Deep Q - Learning for Cartpole with Tensorflow in Python

I know there are many similar topics discussed on StackOverflow, but I have done quite a lot research both in StackOverflow and on the Internet and I couldn't find a solution.
I am trying to implement the classic Deep Q Learning Algorithm to solve the openAI gym's cartpole game:
OpenAI Gym Cartpole
Firstly, I created an agent that generates random weights. The results are shown in the graph below:
Amazingly, the agent managed to reach 200 steps (which is the max) in many episodes by simply generating 4 random uniform weights [w1, w2, w3, w4] from (-1.0 to 1.0) in each episode.
So, i decided to implement a simple DQN with only 4 weights and 2 biases and to make the agent learn this game over the time. The weights will be initialized randomly in the beginning and Back-Propagation will be used to update them as the agent makes steps.
I used the Epsilon Greedy strategy to make the agent explore at the beginning and exploit the Q values later on. However, The results are disappointing compared to the random agent:
I have tried to tune a lot of parameters and different architectures and the result doesn't change as much. So, my question is the following:
Question:
Did i make a wrong implementation of DQN or a simple DQN cannot beat the cartpole? What's your experience?
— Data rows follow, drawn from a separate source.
/-- `Jop² = -1` for the tree's complex structure on `ℝ^{2N}`. [folklore] -/
theorem Jop_Jop (v : 𝔼 (2 * N)) : Jop N (Jop N v) = -v := by
  apply (realCoordinates N).symm.injective
  rw [realCoordinates_symm_Jop, realCoordinates_symm_Jop, smul_smul, Complex.I_mul_I, neg_one_smul,
    map_neg]

/-- `Jop (rc z) = rc (i · z)`. [folklore] -/
theorem Jop_realCoordinates (z : Fin N → ℂ) :
    Jop N (realCoordinates N z) = realCoordinates N (Complex.I • z) := by
  apply (realCoordinates N).symm.injective
  rw [realCoordinates_symm_Jop, ContinuousLinearEquiv.symm_apply_apply,
    ContinuousLinearEquiv.symm_apply_apply]

variable {L} {A : (Fin m → ℂ) → (Fin N → ℂ)} {y : 𝔼 (2 * m)}

/-- **The derivative of the realification**: `D(A_ℝ)_y = rc_N ∘ D_ℂA_{L⁻¹ y} ∘ L⁻¹`. [folklore] -/
theorem hasFDerivAt_realify (hA : DifferentiableAt ℂ A (L.symm y)) :
    HasFDerivAt (realify L A) ((realCoordinates N : (Fin N → ℂ) →L[ℝ] 𝔼 (2 * N)).comp
      (((fderiv ℂ A (L.symm y)).restrictScalars ℝ).comp (L.symm : 𝔼 (2 * m) →L[ℝ] (Fin m → ℂ)))) y :=
  (realCoordinates N).hasFDerivAt.comp y ((hA.hasFDerivAt.restrictScalars ℝ).comp y L.symm.hasFDerivAt)

/-- `D(A_ℝ)_y u = rc_N (D_ℂA (L⁻¹ u))`. [folklore] -/
theorem fderiv_realify_apply (hA : DifferentiableAt ℂ A (L.symm y)) (u : 𝔼 (2 * m)) :
    fderiv ℝ (realify L A) y u = realCoordinates N (fderiv ℂ A (L.symm y) (L.symm u)) := by
  rw [(hasFDerivAt_realify hA).fderiv]; rfl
It does reduces the loss (Error), but it doesn't guarantee a good solution.
Thanks in advance.
import tensorflow as tf
import gym
import numpy as np
import random as rand
import matplotlib.pyplot as plt
# Cartpole's Observation:
# 4 Inputs
# 2 Actions (LEFT | RIGHT)
input_size = 4
output_size = 2
# Deep Q Network Class
class DQN:
def __init__(self, var_names):
self.var_names = var_names
self._define_placeholders()
self._add_layers()
self._define_loss()
self._choose_optimizer()
self._initialize()
# Placeholders:
# Inputs: The place where we feed the Observations (States).
# Targets: Q_target = R + gamma*Q(s', a*).
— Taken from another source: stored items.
import Mathlib
import HarnessLib
import Literature.Combinatorics.Additive.StepBeyondKempermanReduction

/-!
# Grynkiewicz 2009, §6 Claim 5: the cases `l = 2` and `l = 3`

[cite: Grynkiewicz2009, §6 Claim 5 (proof of Thm 4.1, p. 25: «There are three cases for l»)] [tag: critical-pair] [tag: inverse-theorem]

Topic `Literature/Combinatorics/Additive`.  Cell `mm-stpp` (D-0046), seat `mm-stpp-lit` (gen 23); the
port of D. J. Grynkiewicz, *A step beyond Kemperman's structure theorem*, Mathematika **55** (2009)
67–114 continued.  §6 Claim 5, print p. 25, after `|H| = 2`, «`|{φ_H(aᵢ)}| = |{φ_H(bᵢ)}| = 2`» and
`φ_H(γ₁) ≠ φ_H(γ₂)` (files `StepBeyondKempermanTwoHoles*.lean`): «There are three cases for `l`.
Suppose `l = 2`.  Hence w.l.o.g. `φ_H(A_{a₁}) + φ_H(B_{b₁}) = φ_H(γ₁)` and
`φ_H(A_{a₂}) + φ_H(B_{b₂}) = φ_H(γ₂)` are both unique modulo `H` expression elements, whence letting `α`
be the other element from the `H`-coset `a₁ + H`, and letting `β` be the other element from the
`H`-coset `b₁ + H`, it follows that `(A ∪ {α}) + (B ∪ {β}) = (A + B) ∪ {γ₁}`, yielding (17).  So we can
assume `l > 2`.  Suppose `l = 3`.  Hence some `φ_H(aᵢ)`, say `φ_H(a_{j₁})`, is contained in only one
pair `(φ_H(aᵢ), φ_H(bᵢ))`.  Likewise some `φ_H(bᵢ)`, say `φ_H(b_{j₂})`, is also only contained in one
pair.  Hence, since `l = 3`, it follows that `b_{j₁} ≠ b_{j₂}` and `a_{j₁} ≠ a_{j₂}`.  Thus neither
`φ_H(a_{j₂} + b_{j₂})` nor `φ_H(a_{j₁} + b_{j₁})` can equal `φ_H(a_{j₂} + b_{j₁}) ∈ {φ_H(γ₁), φ_H(γ₂)}`,
whence `φ_H(a_{j₁} + b_{j₁}) = φ_H(a_{j₂} + b_{j₂})`, and w.l.o.g. assume `φ_H(a_{j₁} + b_{j₁}) = φ_H(γ₁)`.
Hence, letting `α ∈ (γ₁ − B) ∩ (A_{a_{j₁}} + H)` and letting `β ∈ (γ₁ − A) ∩ (B_{b_{j₂}} + H)`, it
follows that `(A ∪ {α}) + (B ∪ {β}) = (A + B) ∪ {γ₁}`, whence (17) holds.  So we can assume `l = 4`.»

FRAME (the tree's rendering of the situation, all hypotheses explicit): `(A + B) ∪ {γ₁, γ₂} = A + B + H`
(`H` carried as the finset `Hf`), `γ₁, γ₂ ∉ A + B`, `γ₁ ≢ γ₂ (mod H)`, `|A + B| = |A| + |B|`; two
relevant pairs `(x, y), (x′, y′) ∈ A × B` (sum `≡ γ₁` or `γ₂`) with `x ≢ x′`, `y ≢ y′`; every relevant
`a ∈ A` is `≡ x` or `≡ x′`, every relevant `b ∈ B` is `≡ y` or `≡ y′`; both `γ₁` and `γ₂` are hit by a
relevant pair (Claim 5's first paragraph).  Then `l` — the number of relevant pairs among the four coset
pairs `{x, x′} × {y, y′}` — is `2`, `3` or `4`, and «`l ≤ 3`» reads «`(x, y′)` or `(x′, y)` is not
relevant».  In the case `l = 2` we take `α = γ₁ − b₁`, `β = γ₁ − a₁` (which ARE «the other elements» of
the cosets `a₁ + H`, `b₁ + H` when `|H| = 2`; the identity `(A ∪ {α}) + (B ∪ {β}) = (A + B) ∪ {γ₁}` is
all that is used, and it needs neither `|H| = 2` nor the one-hole structure of the cosets).

MAIN RESULTS (0 definitions, 0 named facts; everything PROVED).
* `Grynkiewicz2009.seventeen_of_extension_avoiding` — the common final step: `α ∈ (A + H) ∖ A`,
  `β ∈ (B + H) ∖ B` with `γ ∈ (A ∪ {α}) + (B ∪ {β}) ∌ γ′` give `(A ∪ {α}) + (B ∪ {β}) = (A + B) ∪ {γ}`
  and (17).
* `Grynkiewicz2009.seventeen_of_cross_not_relevant` — the frame with `(x′, y)` not relevant ⟹ (17)
  (both printed cases `l = 2`, `l = 3`).
* `Grynkiewicz2009.seventeen_of_le_three_pairs` — **Claim 5 for `l ≤ 3`**: the frame with some cross
  pair not relevant ⟹ (17).

## References
* D. J. Grynkiewicz, *A step beyond Kemperman's structure theorem*, Mathematika 55 (2009) 67–114,
  doi:10.1112/S0025579300000966, §6 Claim 5 (p. 25) [cite: Grynkiewicz2009, Thm 4.1 (proof, Claim 5)]
  — held `paper:doi-10-1112-s0025579300000966`, p0025 read 2026-08-29.
-/

namespace Literature.Combinatorics.Additive

open Finset
open scoped Pointwise

universe u

variable {G : Type u} [AddCommGroup G] [DecidableEq G]

namespace Grynkiewicz2009

omit [DecidableEq G] in
/-- Membership transfer along an identity. [folklore] -/
private theorem memH {H : AddSubgroup G} {s t : G} (hs : s ∈ H) (e : t = s) : t ∈ H := by
  rw [e]; exact hs

/-- **The common final step of the cases `l = 2, 3`.**  With `(A + B) ∪ {γ, γ′} = A + B + H`,
`γ, γ′ ∉ A + B`, `|A + B| = |A| + |B|`: elements `α ∈ (A + H) ∖ A`, `β ∈ (B + H) ∖ B` such that
`γ ∈ (A ∪ {α}) + (B ∪ {β})` while `γ′ ∉ (A ∪ {α}) + (B ∪ {β})` (i.e. `α + β ≠ γ′`, `α + B ∌ γ′`,
`A + β ∌ γ′`) give `(A ∪ {α}) + (B ∪ {β}) = (A + B) ∪ {γ}`, «yielding (17)».
[cite: Grynkiewicz2009, §6 Claim 5 (p. 25)] -/
theorem seventeen_of_extension_avoiding {A B Hf : Finset G} {H : AddSubgroup G} {γ γ' α β : G}
    (hHf : ∀ g, g ∈ Hf ↔ g ∈ H) (hC' : insert γ (insert γ' (A + B)) = A + B + Hf)
    (hγ : γ ∉ A + B) (hγ' : γ' ∉ A + B) (hAB : #(A + B) = #A + #B)
    (hα : α ∈ A + Hf) (hβ : β ∈ B + Hf) (hαA : α ∉ A) (hβB : β ∉ B)
    (hγS : γ ∈ insert α A + insert β B) (hαβ : α + β ≠ γ') (hαv : ∀ v ∈ B, α + v ≠ γ')
    (huβ : ∀ u ∈ A, u + β ≠ γ') :
    ∃ α β : G, #(insert α A + insert β B) + 1 = #(insert α A) + #(insert β B) := by
  classical
  refine ⟨α, β, ?_⟩
  have h0 : (0 : G) ∈ Hf := (hHf 0).2 H.zero_mem
  have hHfper : IsPeriodicWith H Hf := fun h hh => vadd_finset_eq_of_forall_mem_iff hHf hh
  have hS : insert α A + insert β B = insert γ (A + B) := by
    refine Subset.antisymm (fun z hz => ?_)
      (insert_subset hγS (add_subset_add (subset_insert _ _) (subset_insert _ _)))
    obtain ⟨u, hu, v, hv, rfl⟩ := mem_add.1 hz
    have hu' : u ∈ A + Hf := by
      rw [mem_insert] at hu
      rcases hu with rfl | hu
      · exact hα
      · exact subset_add_left A h0 hu
    have hv' : v ∈ B + Hf := by
      rw [mem_insert] at hv
      rcases hv with rfl | hv
      · exact hβ
      · exact subset_add_left B h0 hv
    have hmem : u + v ∈ insert γ (insert γ' (A + B)) := by
      rw [hC', show A + B + Hf = (A + Hf) + (B + Hf) by
        rw [add_add_add_comm, (isPeriodicWith_iff_add_eq hHf).1 hHfper]]
      exact add_mem_add hu' hv'
    rw [mem_insert, mem_insert] at hmem
    rw [mem_insert]
    rcases hmem with h | h | h
    · exact Or.inl h
    · exfalso
      rw [mem_insert] at hu hv
      rcases hu with hu | hu <;> rcases hv with hv | hv
      · rw [hu, hv] at h; exact hαβ h
      · rw [hu] at h; exact hαv v hv h
      · rw [hv] at h; exact huβ u hu h
      · exact hγ' (h ▸ add_mem_add hu hv)
    · exact Or.inr h
  rw [hS, card_insert_of_notMem hγ, card_insert_of_notMem hαA, card_insert_of_notMem hβB, hAB]
  omega

/-- **The cases `l = 2` and `l = 3`, with `(x′, y)` the non-relevant cross pair.**  FRAME: as in the
module docstring, written for a pair `(γ, γ′)` of the two new elements with `x + y ≡ γ (mod H)`.
If `(x′, y)` is not relevant then (17) holds: when `(x, y′)` is not relevant either (`l = 2`) take
`α = γ − y ∈ x + H`, `β = γ − x ∈ y + H`; when `(x, y′)` is relevant (`l = 3`; then `x + y′ ≡ γ′` and
`x′ + y′ ≡ γ`) take `α = γ − y′ ∈ x′ + H`, `β = γ − x ∈ y + H`; in both cases
`(A ∪ {α}) + (B ∪ {β}) = (A + B) ∪ {γ}` by `seventeen_of_extension_avoiding`, the exclusion of `γ′`
coming from «every relevant `a` is `≡ x, x′`, every relevant `b` is `≡ y, y′`», `γ ≢ γ′` and the
non-relevance of `(x′, y)`. [cite: Grynkiewicz2009, §6 Claim 5 (p. 25, cases l = 2, 3)] -/
theorem seventeen_of_cross_not_relevant {A B Hf : Finset G} {H : AddSubgroup G}
    {γ γ' x y x' y' : G} (hHf : ∀ g, g ∈ Hf ↔ g ∈ H)
    (hC' : insert γ (insert γ' (A + B)) = A + B + Hf) (hγ : γ ∉ A + B) (hγ' : γ' ∉ A + B)
    (hγγ' : γ - γ' ∉ H) (hAB : #(A + B) = #A + #B)
    (hx : x ∈ A) (hy : y ∈ B) (hx' : x' ∈ A) (hy' : y' ∈ B) (hxx' : x - x' ∉ H)
    (hyy' : y - y' ∉ H) (hxy : x + y - γ ∈ H) (hx'y' : x' + y' - γ ∈ H ∨ x' + y' - γ' ∈ H)
    (hrelA : ∀ u ∈ A, ∀ v ∈ B, (u + v - γ ∈ H ∨ u + v - γ' ∈ H) → u - x ∈ H ∨ u - x' ∈ H)
    (hrelB : ∀ u ∈ A, ∀ v ∈ B, (u + v - γ ∈ H ∨ u + v - γ' ∈ H) → v - y ∈ H ∨ v - y' ∈ H)
    (hcov' : ∃ u ∈ A, ∃ v ∈ B, u + v - γ' ∈ H) (hn : x' + y - γ ∉ H ∧ x' + y - γ' ∉ H) :
    ∃ α β : G, #(insert α A + insert β B) + 1 = #(insert α A) + #(insert β B) := by
  classical
  have hβ : γ - x ∈ B + Hf :=
    mem_add.2 ⟨y, hy, γ - x - y, (hHf _).2 (memH (H.neg_mem hxy) (by abel)), by abel⟩
  have hβB : γ - x ∉ B := fun h => hγ (by
    have := add_mem_add hx h
    rwa [add_sub_cancel] at this)
  -- `A + β ∌ γ'` (common to both cases)
  have huβ : ∀ u ∈ A, u + (γ - x) ≠ γ' := by
    intro u hu e
    have huy : u + y - γ' ∈ H := memH hxy (by rw [← e]; abel)
    rcases hrelA u hu y hy (Or.inr huy) with h | h
    · exact hγγ' (memH (H.sub_mem (H.sub_mem huy h) hxy) (by abel))
    · exact hn.2 (memH (H.sub_mem huy h) (by abel))
  by_cases hc : x + y' - γ ∈ H ∨ x + y' - γ' ∈ H
  · -- `l = 3`: `x + y' ≡ γ'`, `x' + y' ≡ γ`
    have h3 : x + y' - γ' ∈ H :=
      hc.resolve_left fun h => hyy' (memH (H.sub_mem hxy h) (by abel))
    have h4 : x' + y' - γ ∈ H :=
      hx'y'.resolve_right fun h => hxx' (memH (H.sub_mem h3 h) (by abel))
    refine seventeen_of_extension_avoiding hHf hC' hγ hγ' hAB (α := γ - y') (β := γ - x)
      (mem_add.2 ⟨x', hx', γ - x' - y', (hHf _).2 (memH (H.neg_mem h4) (by abel)), by abel⟩) hβ
      (fun h => hγ (by
        have := add_mem_add h hy'
        rwa [sub_add_cancel] at this)) hβB
      (by
        have := add_mem_add (mem_insert_self (γ - y') A) (mem_insert_of_mem (b := γ - x) hy')
        rwa [sub_add_cancel] at this)
      (fun e => hn.2 (memH (H.add_mem h4 hxy) (by rw [← e]; abel))) (fun v hv e => ?_) huβ
    have hx'v : x' + v - γ' ∈ H := memH h4 (by rw [← e]; abel)
    rcases hrelB x' hx' v hv (Or.inr hx'v) with h | h
    · exact hn.2 (memH (H.sub_mem hx'v h) (by abel))
    · exact hγγ' (memH (H.sub_mem (H.sub_mem hx'v h) h4) (by abel))
  · -- `l = 2`: `x' + y' ≡ γ'`
    push Not at hc
    have h4 : x' + y' - γ' ∈ H := by
      obtain ⟨u, hu, v, hv, huv⟩ := hcov'
      rcases hrelA u hu v hv (Or.inr huv) with ha | ha <;>
        rcases hrelB u hu v hv (Or.inr huv) with hb | hb
      · exact absurd (memH (H.sub_mem (H.sub_mem (H.sub_mem huv ha) hb) hxy) (by abel)) hγγ'
      · exact absurd (memH (H.sub_mem (H.sub_mem huv ha) hb) (by abel)) hc.2
      · exact absurd (memH (H.sub_mem (H.sub_mem huv ha) hb) (by abel)) hn.2
      · exact memH (H.sub_mem (H.sub_mem huv ha) hb) (by abel)
    refine seventeen_of_extension_avoiding hHf hC' hγ hγ' hAB (α := γ - y) (β := γ - x)
      (mem_add.2 ⟨x, hx, γ - x - y, (hHf _).2 (memH (H.neg_mem hxy) (by abel)), by abel⟩) hβ
      (fun h => hγ (by
        have := add_mem_add h hy
        rwa [sub_add_cancel] at this)) hβB
      (by
        have := add_mem_add (mem_insert_self (γ - y) A) (mem_insert_of_mem (b := γ - x) hy)
        rwa [sub_add_cancel] at this)
      (fun e => hγγ' (memH hxy (by rw [← e]; abel))) (fun v hv e => ?_) huβ
    have hxv : x + v - γ' ∈ H := memH hxy (by rw [← e]; abel)
    rcases hrelB x hx v hv (Or.inr hxv) with h | h
    · exact hγγ' (memH (H.sub_mem (H.sub_mem hxv h) hxy) (by abel))
    · exact hc.2 (memH (H.sub_mem hxv h) (by abel))

/-- **Claim 5 for `l ≤ 3`.**  In the FRAME of the module docstring (stated for `(γ₁, γ₂)`): if one of
the cross pairs `(x, y′)`, `(x′, y)` is not relevant, then (17) holds.  Reduction to
`seventeen_of_cross_not_relevant` by the symmetries `(x, y) ↔ (x′, y′)` and `γ₁ ↔ γ₂`.
[cite: Grynkiewicz2009, §6 Claim 5 (p. 25, «There are three cases for l … So we can assume l = 4»)] -/
theorem seventeen_of_le_three_pairs {A B Hf : Finset G} {H : AddSubgroup G}
    {γ₁ γ₂ x y x' y' : G} (hHf : ∀ g, g ∈ Hf ↔ g ∈ H)
    (hC' : insert γ₁ (insert γ₂ (A + B)) = A + B + Hf) (hγ₁ : γ₁ ∉ A + B) (hγ₂ : γ₂ ∉ A + B)
    (hγ₁₂ : γ₁ - γ₂ ∉ H) (hAB : #(A + B) = #A + #B)
    (hx : x ∈ A) (hy : y ∈ B) (hx' : x' ∈ A) (hy' : y' ∈ B) (hxx' : x - x' ∉ H)
    (hyy' : y - y' ∉ H) (hxy : x + y - γ₁ ∈ H ∨ x + y - γ₂ ∈ H)
    (hx'y' : x' + y' - γ₁ ∈ H ∨ x' + y' - γ₂ ∈ H)
    (hrelA : ∀ u ∈ A, ∀ v ∈ B, (u + v - γ₁ ∈ H ∨ u + v - γ₂ ∈ H) → u - x ∈ H ∨ u - x' ∈ H)
    (hrelB : ∀ u ∈ A, ∀ v ∈ B, (u + v - γ₁ ∈ H ∨ u + v - γ₂ ∈ H) → v - y ∈ H ∨ v - y' ∈ H)
    (hcov₁ : ∃ u ∈ A, ∃ v ∈ B, u + v - γ₁ ∈ H) (hcov₂ : ∃ u ∈ A, ∃ v ∈ B, u + v - γ₂ ∈ H)
    (hl : (x + y' - γ₁ ∉ H ∧ x + y' - γ₂ ∉ H) ∨ (x' + y - γ₁ ∉ H ∧ x' + y - γ₂ ∉ H)) :
    ∃ α β : G, #(insert α A + insert β B) + 1 = #(insert α A) + #(insert β B) := by
  have hC'' : insert γ₂ (insert γ₁ (A + B)) = A + B + Hf := by rw [Finset.insert_comm]; exact hC'
  have hγ₂₁ : γ₂ - γ₁ ∉ H := fun h => hγ₁₂ (memH (H.neg_mem h) (by abel))
  have hx'x : x' - x ∉ H := fun h => hxx' (memH (H.neg_mem h) (by abel))
  have hy'y : y' - y ∉ H := fun h => hyy' (memH (H.neg_mem h) (by abel))
  -- the frame with `γ₁ ↔ γ₂`
  have hrelA₂ : ∀ u ∈ A, ∀ v ∈ B, (u + v - γ₂ ∈ H ∨ u + v - γ₁ ∈ H) → u - x ∈ H ∨ u - x' ∈ H :=
    fun u hu v hv h => hrelA u hu v hv h.symm
  have hrelB₂ : ∀ u ∈ A, ∀ v ∈ B, (u + v - γ₂ ∈ H ∨ u + v - γ₁ ∈ H) → v - y ∈ H ∨ v - y' ∈ H :=
    fun u hu v hv h => hrelB u hu v hv h.symm
  rcases hl with hn | hn
  · -- `(x, y')` not relevant: main diagonal `(x', y'), (x, y)`
    have hrelA' : ∀ u ∈ A, ∀ v ∈ B, (u + v - γ₁ ∈ H ∨ u + v - γ₂ ∈ H) →
        u - x' ∈ H ∨ u - x ∈ H := fun u hu v hv h => (hrelA u hu v hv h).symm
    have hrelB' : ∀ u ∈ A, ∀ v ∈ B, (u + v - γ₁ ∈ H ∨ u + v - γ₂ ∈ H) →
        v - y' ∈ H ∨ v - y ∈ H := fun u hu v hv h => (hrelB u hu v hv h).symm
    rcases hx'y' with h | h
    · exact seventeen_of_cross_not_relevant hHf hC' hγ₁ hγ₂ hγ₁₂ hAB hx' hy' hx hy hx'x hy'y h hxy
        hrelA' hrelB' hcov₂ hn
    · exact seventeen_of_cross_not_relevant hHf hC'' hγ₂ hγ₁ hγ₂₁ hAB hx' hy' hx hy hx'x hy'y h
        hxy.symm (fun u hu v hv h' => (hrelA₂ u hu v hv h').symm)
        (fun u hu v hv h' => (hrelB₂ u hu v hv h').symm) hcov₁ ⟨hn.2, hn.1⟩
  · -- `(x', y)` not relevant: main diagonal `(x, y), (x', y')`
    rcases hxy with h | h
    · exact seventeen_of_cross_not_relevant hHf hC' hγ₁ hγ₂ hγ₁₂ hAB hx hy hx' hy' hxx' hyy' h hx'y'
        hrelA hrelB hcov₂ hn
    · exact seventeen_of_cross_not_relevant hHf hC'' hγ₂ hγ₁ hγ₂₁ hAB hx hy hx' hy' hxx' hyy' h
        hx'y'.symm hrelA₂ hrelB₂ hcov₁ ⟨hn.2, hn.1⟩

end Grynkiewicz2009

end Literature.Combinatorics.Additive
def _define_placeholders(self):
self.inputs = tf.placeholder(tf.float32, shape=(None, input_size), name='inputs')
self.targets = tf.placeholder( tf.float32, shape=(None, output_size), name='targets')
# Layers:
# 4 Input Weights.
# 2 Biases.
# output = softmax(inputs*weights + biases).
# Weights and biases are initialized randomly.
def _add_layers(self):
w = tf.get_variable(name=self.var_names[0], shape=(input_size, output_size),
initializer=tf.initializers.random_uniform(minval=-1.0, maxval=1.0) )
b = tf.get_variable(name=self.var_names[1], shape=(output_size),
initializer=tf.initializers.random_uniform(minval=-1.0, maxval=1.0) )
self.outputs = tf.nn.softmax(tf.matmul(self.inputs, w) + b)
self.prediction = tf.argmax(self.outputs, 1)
# Loss = MSE.
def _define_loss(self):
self.mean_loss = tf.losses.mean_squared_error(labels=self.targets, predictions=self.outputs) / 2
# AdamOptimizer with starting learning rate: a = 0.005.
def _choose_optimizer(self):
self.optimizer = tf.train.AdamOptimizer(learning_rate=0.005).minimize(loss=self.mean_loss)
# Initializes the dqn's weights.
def _initialize(self):
initializer = tf.global_variables_initializer()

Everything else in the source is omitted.